> [TASK] The entries below hold a line with "fun d v ε hv" and a line with "kernel window for". Return those lines and all that lie between them, exactly and only.

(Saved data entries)
____________________
import Summits.ValiantsHypothesis.ValiantsHypothesis.Theorems.KPlusLogSqLawTropicalSymmetricThreeFourFloor
import Summits.ValiantsHypothesis.ValiantsHypothesis.Theorems.KPlusLogSqLawTropicalOrbitDominance

/-!
# Route «KPlusLogSqLaw» — the symmetric single-term `(3,4)` tropical row in the row vocabulary: KERNEL WINDOW `[15, 18]`

HONEST FRAMING.  Helper file (seat val-sym-lift-p2 (g5), cell `pub-symmetroid`, 2026-08-27; `--supports` the `WeakLifting` item
stmt-ValiantsHypothesis-19561 as a helper, no closure claim).  Bookkeeping only: it restates the two kernel bounds of record for the
symmetric SINGLE-TERM `(3,4)` tropical row — the ceiling `tropRow_three_four_symm_le` (p459728, `n ≤ 18` on every support) and the floor
`fifteen_le_of_symm_bound` (p469079, `15` attained on `(0,1,4,13)`) — in the row predicate `TropicalCensus.Orbit.TropRootLawAtSymm` landed
meanwhile (p473280), so that the kernel window can be cited as one pair of declarations: `TropRootLawAtSymm 3 4 18 ∧ ¬ TropRootLawAtSymm 3 4 14`,
i.e. `15 ≤ T^single_sym(3,4) ≤ 18` in the kernel (cell level: `= 15`, two codes — theory-2 g19's σ-state DP and this seat's pairwise DP; the
port of the ceiling `15` is OPEN).  A tropical single-term row bounds no real pencil; nothing here bears on `TropicalB` / `WeakLifting` in
their windows, the real census (DoorA34 = `PosRootLawAt 3 4 18`, OPEN, never asserted), `MatrixDescartes` (stmt-ValiantsHypothesis-18050) or
VP ≠ VNP.
-/

-- `Summit.ValiantsHypothesis.ValiantsHypothesis.…` repeats a component by the D-0017 layout
-- (single-conjunct summit), which the `dupNamespace` linter flags; the name is mandated.
set_option linter.dupNamespace false
set_option autoImplicit false

namespace Summit.ValiantsHypothesis.ValiantsHypothesis.Theorems.KPlusLogSqLaw

open Summit.ValiantsHypothesis.ValiantsHypothesis.Theorems.LacunarySymmetroidMatrixDescartes.TropicalCensus.Orbit

/-- **Ceiling of record in the row vocabulary**: `TropRootLawAtSymm 3 4 18` — every sign-alternating chain of uniquely dominant terms
of a symmetric `3 × 3` four-class design has at most `18` alternations (lift-p2 g4's `tropRow_three_four_symm_le`, restated).
[p459728, restated] -/
theorem tropRootLawAtSymm_three_four_eighteen : TropRootLawAtSymm 3 4 18 :=
  fun d v ε hv hε n θ p hθ hdom halt => tropRow_three_four_symm_le d v ε hv hε n θ p hθ hdom halt

/-- **Floor of record in the row vocabulary**: every `B` with `TropRootLawAtSymm 3 4 B` has `15 ≤ B` (the `(0,1,4,13)` design of
`SymmetricThreeFourFloor.exists_chain`). [p469079, restated] -/
theorem fifteen_le_of_tropRootLawAtSymm {B : ℕ} (h : TropRootLawAtSymm 3 4 B) : 15 ≤ B :=
  fifteen_le_of_symm_bound h

/-- `¬ TropRootLawAtSymm 3 4 14`. [p469079, restated] -/
theorem not_tropRootLawAtSymm_three_four_fourteen : ¬ TropRootLawAtSymm 3 4 14 :=
  fun h => absurd (fifteen_le_of_tropRootLawAtSymm h) (by norm_num)

/-- **The kernel window for the symmetric single-term `(3,4)` tropical row: `[15, 18]`** — `TropRootLawAtSymm 3 4 18` holds and
`TropRootLawAtSymm 3 4 14` fails; the least admissible `B` lies in `{15, 16, 17, 18}` (cell level: `15`). [p459728 + p469079] -/
theorem tropRootLawAtSymm_three_four_window : TropRootLawAtSymm 3 4 18 ∧ ¬ TropRootLawAtSymm 3 4 14 :=
  ⟨tropRootLawAtSymm_three_four_eighteen, not_tropRootLawAtSymm_three_four_fourteen⟩

/-- the same window for the ORBIT-model row on the floor side: an orbit row `TropRootLawAtSymmOrb 3 4 B` bounds the single-term row
(`tropRootLawAtSymm_of_orb`), hence also `15 ≤ B`; in particular `¬ TropRootLawAtSymmOrb 3 4 14`.  (The orbit targets `TSymOrb34Le17` /
`TSymOrb34Le16` of p473280 are untouched.) [p469079 + p473280] -/
theorem fifteen_le_of_tropRootLawAtSymmOrb {B : ℕ} (h : TropRootLawAtSymmOrb 3 4 B) : 15 ≤ B :=
  fifteen_le_of_tropRootLawAtSymm (tropRootLawAtSymm_of_orb h)

end Summit.ValiantsHypothesis.ValiantsHypothesis.Theorems.KPlusLogSqLaw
____________________
> [EXPECTED ANSWER]
  fun d v ε hv hε n θ p hθ hdom halt => tropRow_three_four_symm_le d v ε hv hε n θ p hθ hdom halt

/-- **Floor of record in the row vocabulary**: every `B` with `TropRootLawAtSymm 3 4 B` has `15 ≤ B` (the `(0,1,4,13)` design of
`SymmetricThreeFourFloor.exists_chain`). [p469079, restated] -/
theorem fifteen_le_of_tropRootLawAtSymm {B : ℕ} (h : TropRootLawAtSymm 3 4 B) : 15 ≤ B :=
  fifteen_le_of_symm_bound h

/-- `¬ TropRootLawAtSymm 3 4 14`. [p469079, restated] -/
theorem not_tropRootLawAtSymm_three_four_fourteen : ¬ TropRootLawAtSymm 3 4 14 :=
  fun h => absurd (fifteen_le_of_tropRootLawAtSymm h) (by norm_num)

/-- **The kernel window for the symmetric single-term `(3,4)` tropical row: `[15, 18]`** — `TropRootLawAtSymm 3 4 18` holds and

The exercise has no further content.